Work request: Return only the lines running from the first line of the listing through the one with "theorem ap_adaptedPerron", unchanged.

Record set:
set_option maxHeartbeats 800000 in
/-- **Perron monomialization on FLAG-ADAPTED charts, any rank (S3*)** — by induction on the number
of parameters: the landed rank-one explicit monomialization `perronMonomialization_explicit` on the
top coarsening (F⁴ᵃ `stub_topCoarsening`), the residual chart (F⁴ᵇ `stub_residualChart`), the
induction hypothesis in the residue field, LIFT with the type-2 torsion fix, and the UP-lemma.
The construction is recorded (`R' = k[R ∪ x']`, `x'` Laurent monomials in `x`). [folklore] -/
theorem ap_adaptedPerron
    (hF4a : ∀ (k K : Type) [Field k] [Field K] [Algebra k K] (O : ValuationSubring K) (n : ℕ) (R : Subalgebra k K)
    (hRO : R.toSubring ≤ O.toSubring) (x : Fin n → K) (hx : ∀ i, x i ∈ R) (lv : Fin n → ℕ),
    FlagAdaptedChart O R hRO x hx lv →
    (∀ z : K, z ≠ 0 → ∃ N : ℕ, N ≠ 0 ∧ ∃ m : Fin n → ℤ, O.valuation z ^ N = ∏ i, O.valuation (x i) ^ (m i)) →
    ∀ (top : ℕ), (∀ i, lv i ≤ top) → (∃ i, lv i = top) → (∃ i, lv i < top) →
    ∃ (W : ValuationSubring K) (hOW : O ≤ W),
      (∀ z : K, z ∈ W ↔ ∃ m : Fin n → ℤ, (∀ j, top ≤ lv j → m j = 0) ∧
        O.valuation z ≤ ∏ j, O.valuation (x j) ^ (m j)) ∧
      (∀ z w : K, W.valuation z < 1 → w ≠ 0 → ∃ N : ℕ, W.valuation z ^ N < W.valuation w) ∧
      (∀ i, lv i < top → W.valuation (x i) = 1) ∧
      ∃ (nT : ℕ) (e : Fin nT ≃ {i : Fin n // lv i = top}),
        Ideal.span (Set.range fun j => (⟨x (e j).1, hx (e j).1⟩ : R.toSubring)) =
          Ideal.comap (Subring.inclusion (hRO.trans (fun _ hz => hOW hz))) (maximalIdeal W) ∧
        (∀ m : Fin nT → ℤ, (∏ j, W.valuation (x (e j).1) ^ (m j)) = 1 → m = 0))
    (hF4b : ∀ (k K : Type) [Field k] [Field K] [Algebra k K] (O : ValuationSubring K)
    (hk : ∀ c : k, algebraMap k K c ∈ O) (n : ℕ) (R : Subalgebra k K)
    (hRO : R.toSubring ≤ O.toSubring) (x : Fin n → K) (hx : ∀ i, x i ∈ R) (lv : Fin n → ℕ),
    FlagAdaptedChart O R hRO x hx lv →
    ∀ (top : ℕ), (∀ i, lv i ≤ top) → (∃ i, lv i = top) → (∃ i, lv i < top) →
    ∀ (W : ValuationSubring K) (hOW : O ≤ W),
      (∀ z : K, z ∈ W ↔ ∃ m : Fin n → ℤ, (∀ j, top ≤ lv j → m j = 0) ∧
        O.valuation z ≤ ∏ j, O.valuation (x j) ^ (m j)) →
      letI := algebraOfMem k W (fun c => hOW (hk c))
      ∃ (nS : ℕ) (e : Fin nS ≃ {i : Fin n // lv i < top}) (Rb : Subalgebra k (ResidueField W))
        (hRb : Rb.toSubring ≤ (residueValuationSubring O W hOW).toSubring),
        (∀ (r : K) (hr : r ∈ R), residue W ⟨r, hOW (hRO hr)⟩ ∈ Rb) ∧
        (∀ rb ∈ Rb, ∃ (r : K) (hr : r ∈ R), residue W ⟨r, hOW (hRO hr)⟩ = rb) ∧
        ∃ (hxb : ∀ j, residue W ⟨x (e j).1, hOW (hRO (hx (e j).1))⟩ ∈ Rb),
        FlagAdaptedChart (residueValuationSubring O W hOW) Rb hRb
          (fun j => residue W ⟨x (e j).1, hOW (hRO (hx (e j).1))⟩) hxb (fun j => lv (e j).1) ∧
        (∀ (r : K) (hr : r ∈ R), residue W ⟨r, hOW (hRO hr)⟩ = 0 ↔
          (⟨r, hr⟩ : R.toSubring) ∈ Ideal.span (Set.range
            fun i : {i : Fin n // lv i = top} => (⟨x i.1, hx i.1⟩ : R.toSubring))) ∧
        (∀ (r r' : K) (hr : r ∈ R) (hr' : r' ∈ R), W.valuation r = 1 → W.valuation r' = 1 →
          ((residueValuationSubring O W hOW).valuation (residue W ⟨r, hOW (hRO hr)⟩) ≤
              (residueValuationSubring O W hOW).valuation (residue W ⟨r', hOW (hRO hr')⟩) ↔
            O.valuation r ≤ O.valuation r'))) :
    ∀ (n : ℕ) (k K : Type) [Field k] [Field K] [Algebra k K] (O : ValuationSubring K)
      (hk : ∀ c : k, algebraMap k K c ∈ O) (R : Subalgebra k K)
      (hRO : R.toSubring ≤ O.toSubring) (x : Fin n → K) (hx : ∀ i, x i ∈ R) (lv : Fin n → ℕ),
      FlagAdaptedChart O R hRO x hx lv →
      (∀ z : K, z ≠ 0 → ∃ N : ℕ, N ≠ 0 ∧ ∃ m : Fin n → ℤ, O.valuation z ^ N = ∏ i, O.valuation (x i) ^ (m i)) →
      ∀ (ma : ℕ) (a : Fin ma → K), (∀ j, a j ∈ R ∧ a j ≠ 0) →
      ∀ (l : ℕ) (h : Fin l → Fin n → ℤ), (∀ j, (∏ i, O.valuation (x i) ^ (h j i)) ≤ 1) →
      ∃ (R' : Subalgebra k K) (hR'O : R'.toSubring ≤ O.toSubring) (x' : Fin n → K)
        (hx' : ∀ i, x' i ∈ R') (lv' : Fin n → ℕ),
        R ≤ R' ∧ R' = Algebra.adjoin k ((R : Set K) ∪ Set.range x') ∧
        FlagAdaptedChart O R' hR'O x' hx' lv' ∧
        (∀ j, ∃ c : Fin n → ℤ, x' j = ∏ i, x i ^ (c i)) ∧
        (∀ i, ∃ d : Fin n → ℕ, x i = ∏ j, x' j ^ (d j)) ∧
        (∀ j, ∃ (α : Fin n → ℕ) (u : K), u ∈ R' ∧ O.valuation u = 1 ∧
          a j = (∏ i, x' i ^ (α i)) * u) ∧
        (∀ j, ∃ e : Fin n → ℕ, (∏ i, x i ^ (h j i)) = ∏ i, x' i ^ (e i)) := by
  intro n
  induction n using Nat.strong_induction_on with
  | _ n IH =>
  intro k K _ _ _ O hk R hRO x hx lv hflag htors ma a ha l h hh
  classical
  obtain ⟨⟨hRFG, hx0, hspan, hind, ⟨hC2a, hC2b, hC4⟩, hC3⟩, hLA⟩ := hflag
  have hvx0 : ∀ i, O.valuation (x i) ≠ 0 := fun i => (map_ne_zero _).mpr (hx0 i)
  have hprodK : ∀ m : Fin n → ℤ, O.valuation (∏ j, x j ^ (m j)) = ∏ j, O.valuation (x j) ^ (m j) := by
    intro m; rw [map_prod]; exact Finset.prod_congr rfl fun j _ => map_zpow₀ _ _ _
  have hpos : ∀ m : Fin n → ℤ, 0 < ∏ j, O.valuation (x j) ^ (m j) := fun m =>
    Finset.prod_pos fun j _ => zpow_pos (zero_lt_iff.mpr (hvx0 j)) _
  have hxlt : ∀ i, O.valuation (x i) < 1 := by
    intro i
    have h1 : (⟨x i, hx i⟩ : R.toSubring) ∈ Ideal.comap (Subring.inclusion hRO) (maximalIdeal O) := by
      rw [← hspan]; exact Ideal.subset_span ⟨i, rfl⟩
    rw [Ideal.mem_comap, ValuationSubring.valuation_lt_one_iff] at h1
    exact h1
  -- the top level
  set top : ℕ := Finset.univ.sup lv with htop
  have hle : ∀ i, lv i ≤ top := fun i => Finset.le_sup (Finset.mem_univ i)
  by_cases hone : ∀ i, lv i = top
  · -- ONE LEVEL: rank one
    exact ap_ap_oneLevel O R hRO x hx lv hRFG hx0 hspan hind hLA htors top hone a ha h hh
  · ----------------------------------------------------------------
    -- AT LEAST TWO LEVELS
    ----------------------------------------------------------------
    have hflag' : FlagAdaptedChart O R hRO x hx lv := ⟨⟨hRFG, hx0, hspan, hind, ⟨hC2a, hC2b, hC4⟩, hC3⟩, hLA⟩
    have hS : ∃ i, lv i < top := by
      push Not at hone
      obtain ⟨i, hi⟩ := hone
      exact ⟨i, lt_of_le_of_ne (hle i) hi⟩
    have hn : (Finset.univ : Finset (Fin n)).Nonempty := by
      obtain ⟨i, -⟩ := hS; exact ⟨i, Finset.mem_univ i⟩
    have hT : ∃ i, lv i = top := by
      obtain ⟨i, -, hi⟩ := Finset.exists_mem_eq_sup _ hn lv
      exact ⟨i, hi.symm⟩
    -- the top coarsening (F4a) and the residual chart (F4b)
    obtain ⟨W, hOW, hWmem, hWr1, hWlow, nT, eT, hWspan, hWind⟩ :=
      hF4a k K O n R hRO x hx lv hflag' htors top hle hT hS
    letI := algebraOfMem k W (fun c => hOW (hk c))
    obtain ⟨nS, eS, Rb, hRb, hπR, hπsurj, hxb, hbflag, hker, hdict⟩ :=
      hF4b k K O hk n R hRO x hx lv hflag' top hle hT hS W hOW hWmem
    set Ob := residueValuationSubring O W hOW with hOb
    have hRW : R.toSubring ≤ W.toSubring := fun z hz => hOW (hRO hz)
    -- `W`-smallness
    have hWlt : ∀ z : K, W.valuation z < 1 ↔
        ∀ m : Fin n → ℤ, (∀ j, top ≤ lv j → m j = 0) → O.valuation z < ∏ j, O.valuation (x j) ^ (m j) :=
      ap_valuation_lt_one_iff_forall O W x (fun m => ∀ j, top ≤ lv j → m j = 0) hx0
        (fun _ _ => rfl) (fun m hm j hj => by rw [Pi.neg_apply, hm j hj, neg_zero]) hWmem
    have hWO : ∀ z : K, W.valuation z < 1 → O.valuation z < 1 := by
      intro z hz; have h := (hWlt z).mp hz 0 (fun _ _ => rfl); simpa using h
    have hOWv : ∀ z : K, O.valuation z ≤ 1 → W.valuation z ≤ 1 := fun z hz =>
      (W.valuation_le_one_iff z).mpr (hOW ((O.valuation_le_one_iff z).mp hz))
    -- lower parameters are `W`-units
    have hlowW : ∀ i, lv i < top → x i ∈ W ∧ (x i)⁻¹ ∈ W := fun i hi =>
      (ap_valuation_eq_one_iff_mem_inv_mem W (hx0 i)).mp (hWlow i hi)
    -- splitting products along top / lower indices
    have hsplit := fun (N : Type) [CommMonoid N] (f : Fin n → N) => ap_prod_split lv top eT eS hle f
    -- the `W`-values of the `h j`
    have hhT : ∀ j, (∏ t, W.valuation (x (eT t)) ^ (h j (eT t))) ≤ 1 := by
      intro j
      have h1 : W.valuation (∏ i, x i ^ (h j i)) ≤ 1 := by
        apply hOWv; rw [hprodK]; exact hh j
      have h2 : W.valuation (∏ i, x i ^ (h j i)) = ∏ i, W.valuation (x i) ^ (h j i) := by
        rw [map_prod]; exact Finset.prod_congr rfl fun i _ => map_zpow₀ _ _ _
      rw [h2, hsplit _ (fun i => W.valuation (x i) ^ (h j i))] at h1
      have h3 : (∏ s, W.valuation (x (eS s)) ^ (h j (eS s))) = 1 :=
        Finset.prod_eq_one fun s _ => by rw [hWlow _ (eS s).2, one_zpow]
      rwa [h3, mul_one] at h1
    -- STEP 1: rank-one explicit Perron monomialization on the top coarsening
    obtain ⟨R₁, hR₁W, xT, hxT, hRR₁, hR₁FG, hsub₁, hxT0, hspan₁, hind₁, hxTd, haj₁, hhj₁, hR₁eq, hxTc, hxTlt⟩ :=
      perronMonomialization_explicit k K W nT R hRW (fun t => x (eT t)) (fun t => hx _) hRFG
        (fun t => hx0 _) hWspan hWind hWr1 ma a ha l (fun j t => h j (eT t)) hhT
    have hR₁O : R₁.toSubring ≤ O.toSubring := by
      intro z hz
      have hz' : z ∈ Algebra.adjoin k ((R : Set K) ∪ Set.range xT) := by rw [← hR₁eq]; exact hz
      refine (Algebra.adjoin_le (S := { O.toSubring with algebraMap_mem' := fun c => hk c }) ?_) hz'
      rintro w (hw | ⟨t, rfl⟩)
      · exact hRO hw
      · exact (O.valuation_le_one_iff _).mp (hWO _ (hxTlt t)).le
    -- residues of elements of `R₁` lie in the residual chart `Rb`
    have hπR₁ : ∀ (r : K) (hr : r ∈ R₁), residue W ⟨r, hOW (hR₁O hr)⟩ ∈ Rb := fun r hr =>
      ap_residue_adjoin_mem W Rb R (Set.range xT) (fun w hw => hOW (hR₁O (by rw [hR₁eq]; exact hw)))
        (fun w hw _ => hπR w hw)
        (by rintro _ ⟨t, rfl⟩ hwW; rw [(ap_residue_eq_zero_iff W hwW).mpr (hxTlt t)]; exact Rb.zero_mem) r
        (by rw [← hR₁eq]; exact hr) _
    -- STEP 2: the induction hypothesis in the residue field of `W`
    -- the ground field lies in the residue valuation ring
    have hkV : ∀ c : k, algebraMap k (ResidueField W) c ∈ Ob := by
      intro c
      have : algebraMap k (ResidueField W) c = residue W ⟨algebraMap k K c, hOW (hk c)⟩ := rfl
      rw [this, hOb, residue_mem_residueValuationSubring_iff]; exact hk c
    -- lower monomials, residues, transfer (as in the UP-lemma)
    have hmonW : ∀ m : Fin nS → ℤ, (∏ s, x (eS s) ^ (m s)) ∈ W := by
      intro m
      refine prod_mem fun s _ => ?_
      rcases Int.eq_nat_or_neg (m s) with ⟨N, hN | hN⟩
      · rw [hN, zpow_natCast]; exact pow_mem (hlowW _ (eS s).2).1 N
      · rw [hN, zpow_neg, zpow_natCast, ← inv_pow]; exact pow_mem (hlowW _ (eS s).2).2 N
    have hmonu : ∀ m : Fin nS → ℤ, W.valuation (∏ s, x (eS s) ^ (m s)) = 1 := by
      intro m; rw [map_prod]; exact Finset.prod_eq_one fun s _ => by rw [map_zpow₀, hWlow _ (eS s).2, one_zpow]
    have hmonπ : ∀ m : Fin nS → ℤ, residue W ⟨∏ s, x (eS s) ^ (m s), hmonW m⟩ =
        ∏ s, residue W ⟨x (eS s).1, hOW (hRO (hx (eS s).1))⟩ ^ (m s) :=
      fun m => ap_residue_prod_zpow W (fun s => x (eS s)) (fun s => (hlowW _ (eS s).2).1)
        (fun s => (hlowW _ (eS s).2).2) (fun s => hx0 _) m (hmonW m)
    have hmonOb : ∀ m : Fin nS → ℤ,
        (∏ s, Ob.valuation (residue W ⟨x (eS s).1, hOW (hRO (hx (eS s).1))⟩) ^ (m s)) =
        Ob.valuation (residue W ⟨∏ s, x (eS s) ^ (m s), hmonW m⟩) := by
      intro m; rw [hmonπ, map_prod]
      exact Finset.prod_congr rfl fun s _ => (map_zpow₀ _ _ _).symm
    have hmonO : ∀ m : Fin nS → ℤ, O.valuation (∏ s, x (eS s) ^ (m s)) = ∏ s, O.valuation (x (eS s)) ^ (m s) := by
      intro m; rw [map_prod]; exact Finset.prod_congr rfl fun s _ => map_zpow₀ _ _ _
    -- value torsion in the residue field
    have htorsV := ap_ap_torsV O R hRO x hx hx0 lv top hle W hOW hWlow eT hWind eS hlowW htors
    -- the units of STEP 1 and their residues
    choose α₁ c₁ hc₁R hc₁u hac using haj₁
    have hcb : ∀ j, residue W ⟨c₁ j, hOW (hR₁O (hc₁R j))⟩ ∈ Rb ∧ residue W ⟨c₁ j, hOW (hR₁O (hc₁R j))⟩ ≠ 0 :=
      fun j => ⟨hπR₁ _ (hc₁R j), ap_residue_ne_zero_of_valuation_eq_one W _ (hc₁u j)⟩
    -- the pure-lower `h j`, restricted to the lower indices
    have hhb : ∀ j, (∏ s, Ob.valuation (residue W ⟨x (eS s).1, hOW (hRO (hx (eS s).1))⟩) ^
        ((if ∀ t, h j (eT t) = 0 then (fun s => h j (eS s)) else 0 : Fin nS → ℤ) s)) ≤ 1 := by
      intro j
      split_ifs with hjT
      · rw [hmonOb, ap_resval_le_one_iff O W hOW (hmonW _), hmonO]
        have h1 := hh j
        rw [hsplit _ (fun i => O.valuation (x i) ^ (h j i))] at h1
        have h3 : (∏ t, O.valuation (x (eT t)) ^ (h j (eT t))) = 1 :=
          Finset.prod_eq_one fun t _ => by rw [hjT t, zpow_zero]
        rwa [h3, one_mul] at h1
      · simp
    -- fewer parameters below
    have hnS : nS < n := by
      obtain ⟨i₀, hi₀⟩ := hT
      have h1 : Fintype.card (Fin nS) = Fintype.card {i : Fin n // lv i < top} := Fintype.card_congr eS
      have h2 : Fintype.card {i : Fin n // lv i < top} < Fintype.card (Fin n) :=
        Fintype.card_subtype_lt (x := i₀) (by rw [hi₀]; exact lt_irrefl _)
      rw [← h1, Fintype.card_fin, Fintype.card_fin] at h2
      exact h2
    obtain ⟨Rb', hRb'O, xb', hxb', lvS', hRbRb', hRb'eq, hbflag', hxb'c, hxbd, hcbj, hhbj⟩ :=
      IH nS hnS k (ResidueField W) Ob hkV Rb hRb (fun s => residue W ⟨x (eS s).1, hOW (hRO (hx (eS s).1))⟩)
        hxb (fun s => lv (eS s).1) hbflag htorsV ma (fun j => residue W ⟨c₁ j, hOW (hR₁O (hc₁R j))⟩) hcb
        l (fun j => if ∀ t, h j (eT t) = 0 then (fun s => h j (eS s)) else 0) hhb
    -- unpack the induction hypothesis
    obtain ⟨⟨hRb'FG, hxb'0, hbspan', hbind', hbAV', hbC3'⟩, hbLA'⟩ := id hbflag'
    obtain ⟨⟨-, hxbb0, hbspan, hbind, -, -⟩, -⟩ := id hbflag
    choose C' hC' using hxb'c
    choose D' hD' using hxbd
    choose β ub hubR hubu hcbeq using hcbj
    choose eb heb using hhbj
    obtain ⟨i₀, hi₀⟩ := hT
    -- STEP 3 (lift, uniform exponent, type-2): `…APStep1`
    obtain ⟨u, huW, Q, B, hBW, hBO, N₀, tsel, e₁, g, mv, bsum, dv, E, z, R₃, hR₃O, hR₃W, hzR₃, hxTB, hQB, hBR₃,
        hu, hB, huu, hu0, huπ, huv, hxu, hQ0, hR₁B, huB, hthrow, htsel, he₁, hgmon, hmvge, hmvdv, hβle, hE, hQE, hz,
        hzW1, hzW, hz0, hR₃, hspan₃, hxTz, hπR₃, hsurj₃, hsurjB, humonπ, humonB, hR₃FG⟩ :=
      ap_ap_step1b O hk R hRO x hx lv top hx0 i₀ hi₀ W hOW hWlow hWO eT hWind eS hlowW Rb hπsurj (fun _ => rfl)
        hxbb0 hbind R₁ hR₁W xT hxT hRR₁ hR₁FG hxT0 hspan₁ h hhj₁ hxTlt hR₁O hπR₁ Rb' hRb'O xb' hxb' hRbRb' hRb'eq
        hbspan' C' hC' D' hD' β
    have hBFG : B.FG := by
      obtain ⟨s₁, hs₁⟩ := hR₁FG
      refine ⟨s₁ ∪ Finset.univ.image u, ?_⟩
      rw [Finset.coe_union, Finset.coe_image, Finset.coe_univ, Set.image_univ, Algebra.adjoin_union, hs₁, hB,
        Algebra.adjoin_union, Algebra.adjoin_eq]
    -- STEP 4 (final system, UP-lemma): `…APStep2`
    obtain ⟨xf, hxfR₃, lvf, hxf, hxfT, hxfS, hxf0, hflag₃, hEXTN, hEXTZx, hxvS⟩ :=
      ap_ap_step2 O hk x lv top hle hx0 i₀ hi₀ W hOW hWmem hWr1 eT eS xT hind₁ Rb' hRb'O xb' hxb' lvS' hbflag'
        u huW C' hu hu0 huπ huv D' hxu B huB hBFG z hzW1 hz0 R₃ hR₃O hR₃W hzR₃ hBR₃ hR₃ hspan₃ hπR₃ hsurj₃
    -- the conclusions: `…APStep3`
    obtain ⟨hRR₃, hR₃eq, hc_fin, hd_fin, ha_fin, hh_fin⟩ :=
      ap_ap_step3 O R hRO x hx lv top hle hx0 W hOW hWlow hWO eT eS hlowW R₁ xT hRR₁ hind₁ hxTd a α₁ c₁ hc₁R
        hR₁O hac h hR₁eq hxTc Rb' xb' β ub hubR hubu hcbeq eb heb u Q B hBW hBO N₀ tsel e₁ g mv bsum dv E z R₃
        hR₃O hzR₃ hxTB hQB hBR₃ C' D' hB hu huu hu0 hxu hQ0 hR₁B hthrow htsel he₁ hgmon hmvge hmvdv hβle hE hQE
        hz hzW hR₃ hxTz hsurjB humonπ humonB xf hxfR₃ lvf hxf hxfT hxfS hflag₃ hEXTN hEXTZx hxvS
    exact ⟨R₃, hR₃O, xf, hxfR₃, lvf, hRR₃, hR₃eq, hflag₃, hc_fin, hd_fin, ha_fin, hh_fin⟩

Result of this exercise:
set_option maxHeartbeats 800000 in
/-- **Perron monomialization on FLAG-ADAPTED charts, any rank (S3*)** — by induction on the number
of parameters: the landed rank-one explicit monomialization `perronMonomialization_explicit` on the
top coarsening (F⁴ᵃ `stub_topCoarsening`), the residual chart (F⁴ᵇ `stub_residualChart`), the
induction hypothesis in the residue field, LIFT with the type-2 torsion fix, and the UP-lemma.
The construction is recorded (`R' = k[R ∪ x']`, `x'` Laurent monomials in `x`). [folklore] -/
theorem ap_adaptedPerron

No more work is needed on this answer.